Output only the lines below from the one containing "hindu hindv" to the one containing "((iK (d + 1) B X i).base y)).toIdeal", exactly as written, both ends kept.

TASK INPUTS below:

include hrange in
/-- **The relation for one link of the chain.** Let `ℓ, ℓ'' ⊆ π` be `2`-dimensional subspaces of
`Kᵈ⁺²` inside a `3`-dimensional subspace `π` on which `F ⊗ 1` vanishes (two `K`-lines in a
`K`-plane of `X_K`), and `x, x'' ∈ X_K` the points over the two lines. Then there are
`c' ∈ Rat₂(X ×ₖ B)` and `vert` with `c' = [ι x] - [ι x''] + vert` such that every `z` with
`vert z ≠ 0` projects to a PLANE point of `i : X ⊆ ℙᵈ⁺¹_k`
(`ProjFamily.exists_relation_of_two_lines_on_plane`). [cite: TianZong2014, proofs of Prop. 3.1 and Prop. 7.2] -/
theorem exists_relation_of_link (hd : 1 ≤ d) (hB1 : height (genericPoint B.left) = 1)
    (hpid : ∀ b : B.left, IsClosed ({b} : Set B.left) →
      IsPrincipalIdealRing (B.left.presheaf.stalk b))
    {ℓ ℓ'' π : Submodule B.left.functionField (Fin (d + 1 + 1) → B.left.functionField)}
    (hℓ : Module.finrank B.left.functionField ℓ = 2)
    (hℓ'' : Module.finrank B.left.functionField ℓ'' = 2)
    (hπ : Module.finrank B.left.functionField π = 3) (hℓπ : ℓ ≤ π) (hℓ''π : ℓ'' ≤ π)
    (hπiso : ∀ v ∈ π, eval v (MvPolynomial.map (algebraMap k B.left.functionField) F) = 0)
    {x x'' : ↥(XK B X)}
    (hx : ∀ G : MvPolynomial (Fin (d + 1 + 1)) B.left.functionField,
      G ∈ (ProjectiveSpectrum.asHomogeneousIdeal
        (𝒜 := homogeneousSubmodule (Fin (d + 1 + 1)) B.left.functionField)
          ((iK (d + 1) B X i).base x)).toIdeal ↔ ∀ v ∈ ℓ, eval v G = 0)
    (hx'' : ∀ G : MvPolynomial (Fin (d + 1 + 1)) B.left.functionField,
      G ∈ (ProjectiveSpectrum.asHomogeneousIdeal
        (𝒜 := homogeneousSubmodule (Fin (d + 1 + 1)) B.left.functionField)
          ((iK (d + 1) B X i).base x'')).toIdeal ↔ ∀ v ∈ ℓ'', eval v G = 0) :
    ∃ c' ∈ ratTrivial (X ⊗ B).left 2, ∃ vert : AlgebraicCycle (X ⊗ B).left ℤ,
      c' = primeCycle ((ιX B X).base x) - primeCycle ((ιX B X).base x'') + vert ∧
      ∀ z, vert z ≠ 0 → IsLinearSubspacePoint 2 (d + 1) i
        ((CartesianMonoidalCategory.fst X B).left.base z) := by
  classical
  haveI : Infinite k := IsAlgClosed.instInfinite
  haveI : Infinite B.left.functionField := Infinite.of_injective
    (algebraMap k B.left.functionField) (algebraMap k B.left.functionField).injective
  let XK' : SchemeOver B.left.functionField :=
    Over.mk (iK (d + 1) B X i ≫ (projectiveSpace (d + 1) B.left.functionField).hom)
  let iK' : XK' ⟶ projectiveSpace (d + 1) B.left.functionField := Over.homMk (iK (d + 1) B X i) rfl
  haveI : IsClosedImmersion iK'.left := inferInstanceAs (IsClosedImmersion (iK (d + 1) B X i))
  have hinjK : Function.Injective (iK (d + 1) B X i).base := (iK (d + 1) B X i).isClosedEmbedding.injective
  -- the point of the plane `π` and its equations `μ`
  obtain ⟨f, hf, hspanπ⟩ := exists_frame_of_finrank_eq hπ
  obtain ⟨xπ, hxπ, hAπ⟩ := exists_point_of_frame B X i hrange (r := 2) (m := 3) rfl (by omega) hf
    (by rw [hspanπ]; exact hπiso)
  rw [hspanπ] at hAπ
  obtain ⟨μ, hμli, hμhom, -, hspanμ, -⟩ := hxπ.exists_eq_span_of_id
  -- the two lines are line points specialising from `xπ`
  have hx1 := isLinearSubspacePoint_one_of_assoc B X i hrange hℓ (fun v hv => hπiso v (hℓπ hv)) hx
  have hx''1 := isLinearSubspacePoint_one_of_assoc B X i hrange hℓ'' (fun v hv => hπiso v (hℓ''π hv)) hx''
  have hsp : (iK (d + 1) B X i).base xπ ⤳ (iK (d + 1) B X i).base x :=
    (Hypersurface.specializes_of_submodule_le iK' hℓπ hAπ hx).map (iK (d + 1) B X i).base.hom.continuous
  have hsp'' : (iK (d + 1) B X i).base xπ ⤳ (iK (d + 1) B X i).base x'' :=
    (Hypersurface.specializes_of_submodule_le iK' hℓ''π hAπ hx'').map
      (iK (d + 1) B X i).base.hom.continuous
  have hws : height ((iK (d + 1) B X i).base xπ) = ((1 + 1 : ℕ) : ℕ∞) := hxπ.height_eq
  have hc : d + 1 - 2 + 1 ≤ d + 1 := by omega
  obtain ⟨ℓu, hℓu, hindu, hspanu⟩ :=
    ProjSpace.exists_snoc_presentation_of_specializes μ hμli hμhom hspanμ hws hx1 hsp hc
  obtain ⟨ℓv, hℓv, hindv, hspanv⟩ :=
    ProjSpace.exists_snoc_presentation_of_specializes μ hμli hμhom hspanμ hws hx''1 hsp'' hc
  -- the plane lies in `X_K`
  have hplane : ProjectiveSpectrum.zeroLocus
      (homogeneousSubmodule (Fin (d + 1 + 1)) B.left.functionField) (Set.range μ) ⊆
        Set.range (iK (d + 1) B X i).base := by
    have hFπ : MvPolynomial.map (algebraMap k B.left.functionField) F ∈ Ideal.span (Set.range μ) := by
      rw [← hspanμ]
      have hmem : (iK (d + 1) B X i).base xπ ∈ Set.range (iK (d + 1) B X i).base := ⟨xπ, rfl⟩
      have hmem' := (Set.ext_iff.mp (range_iK_eq_zeroLocus B X i hrange) _).mp hmem
      exact (ProjectiveSpectrum.mem_zeroLocus _ _ _).1 hmem' (Set.mem_singleton _)
    intro q hq
    refine (Set.ext_iff.mp (range_iK_eq_zeroLocus B X i hrange) q).mpr ?_
    refine (ProjectiveSpectrum.mem_zeroLocus _ _ _).2 (Set.singleton_subset_iff.2 ?_)
    have hle : Ideal.span (Set.range μ) ≤ (ProjectiveSpectrum.asHomogeneousIdeal
        (𝒜 := homogeneousSubmodule (Fin (d + 1 + 1)) B.left.functionField) q).toIdeal :=
      Ideal.span_le.2 fun _ ⟨l, hl⟩ => hl ▸ hq ⟨l, rfl⟩
    exact hle hFπ
  -- the plane-family relation
  obtain ⟨c', hc', uX, vX, huI, hvI, vert, hcv, hvert⟩ :=
    exists_relation_of_two_lines_on_plane B X i (by omega) hB1 hpid μ hμli hμhom hplane hℓu hℓv
      hindu hindv
  -- `uX = x`, `vX = x''`
  have heq : ∀ {y y' : ↥(XK B X)},
      (ProjectiveSpectrum.asHomogeneousIdeal
        (𝒜 := homogeneousSubmodule (Fin (d + 1 + 1)) B.left.functionField)
          ((iK (d + 1) B X i).base y)).toIdeal =
      (ProjectiveSpectrum.asHomogeneousIdeal
        (𝒜 := homogeneousSubmodule (Fin (d + 1 + 1)) B.left.functionField)
          ((iK (d + 1) B X i).base y')).toIdeal → y = y' := by
    intro y y' h
    apply hinjK
    apply ProjectiveSpectrum.ext
    exact HomogeneousIdeal.ext h
  have hux : uX = x := heq (huI.trans hspanu.symm)
  have hvx : vX = x'' := heq (hvI.trans hspanv.symm)
  refine ⟨c', hc', vert, by rw [hcv, hux, hvx], fun z hz => ?_⟩
  obtain ⟨-, -, L, hLli, hLhom, hcl⟩ := hvert z hz
  -- the projection is a plane point
  have hle : d + 1 - 2 ≤ d + 1 := Nat.sub_le _ _
  have hpt : i.left.base ((CartesianMonoidalCategory.fst X B).left.base z) =
      linearSubspacePoint L hLli hLhom hle :=
    eq_linearSubspacePoint_of_closure_eq L hLli hLhom hle hcl
  refine ⟨?_, L, hLli, hLhom, ?_⟩
  · rw [← height_base_eq_of_isClosedImmersion' i.left, hpt, height_linearSubspacePoint]
    have : d + 1 - (d + 1 - 2) = 2 := by omega
    rw [this]
  · rw [← i.left.isClosedEmbedding.closure_image_eq, Set.image_singleton, hcl]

End of TASK INPUTS.

:: RESPONSE TO THIS TASK ::
      hindu hindv
  -- `uX = x`, `vX = x''`
  have heq : ∀ {y y' : ↥(XK B X)},
      (ProjectiveSpectrum.asHomogeneousIdeal
        (𝒜 := homogeneousSubmodule (Fin (d + 1 + 1)) B.left.functionField)
          ((iK (d + 1) B X i).base y)).toIdeal =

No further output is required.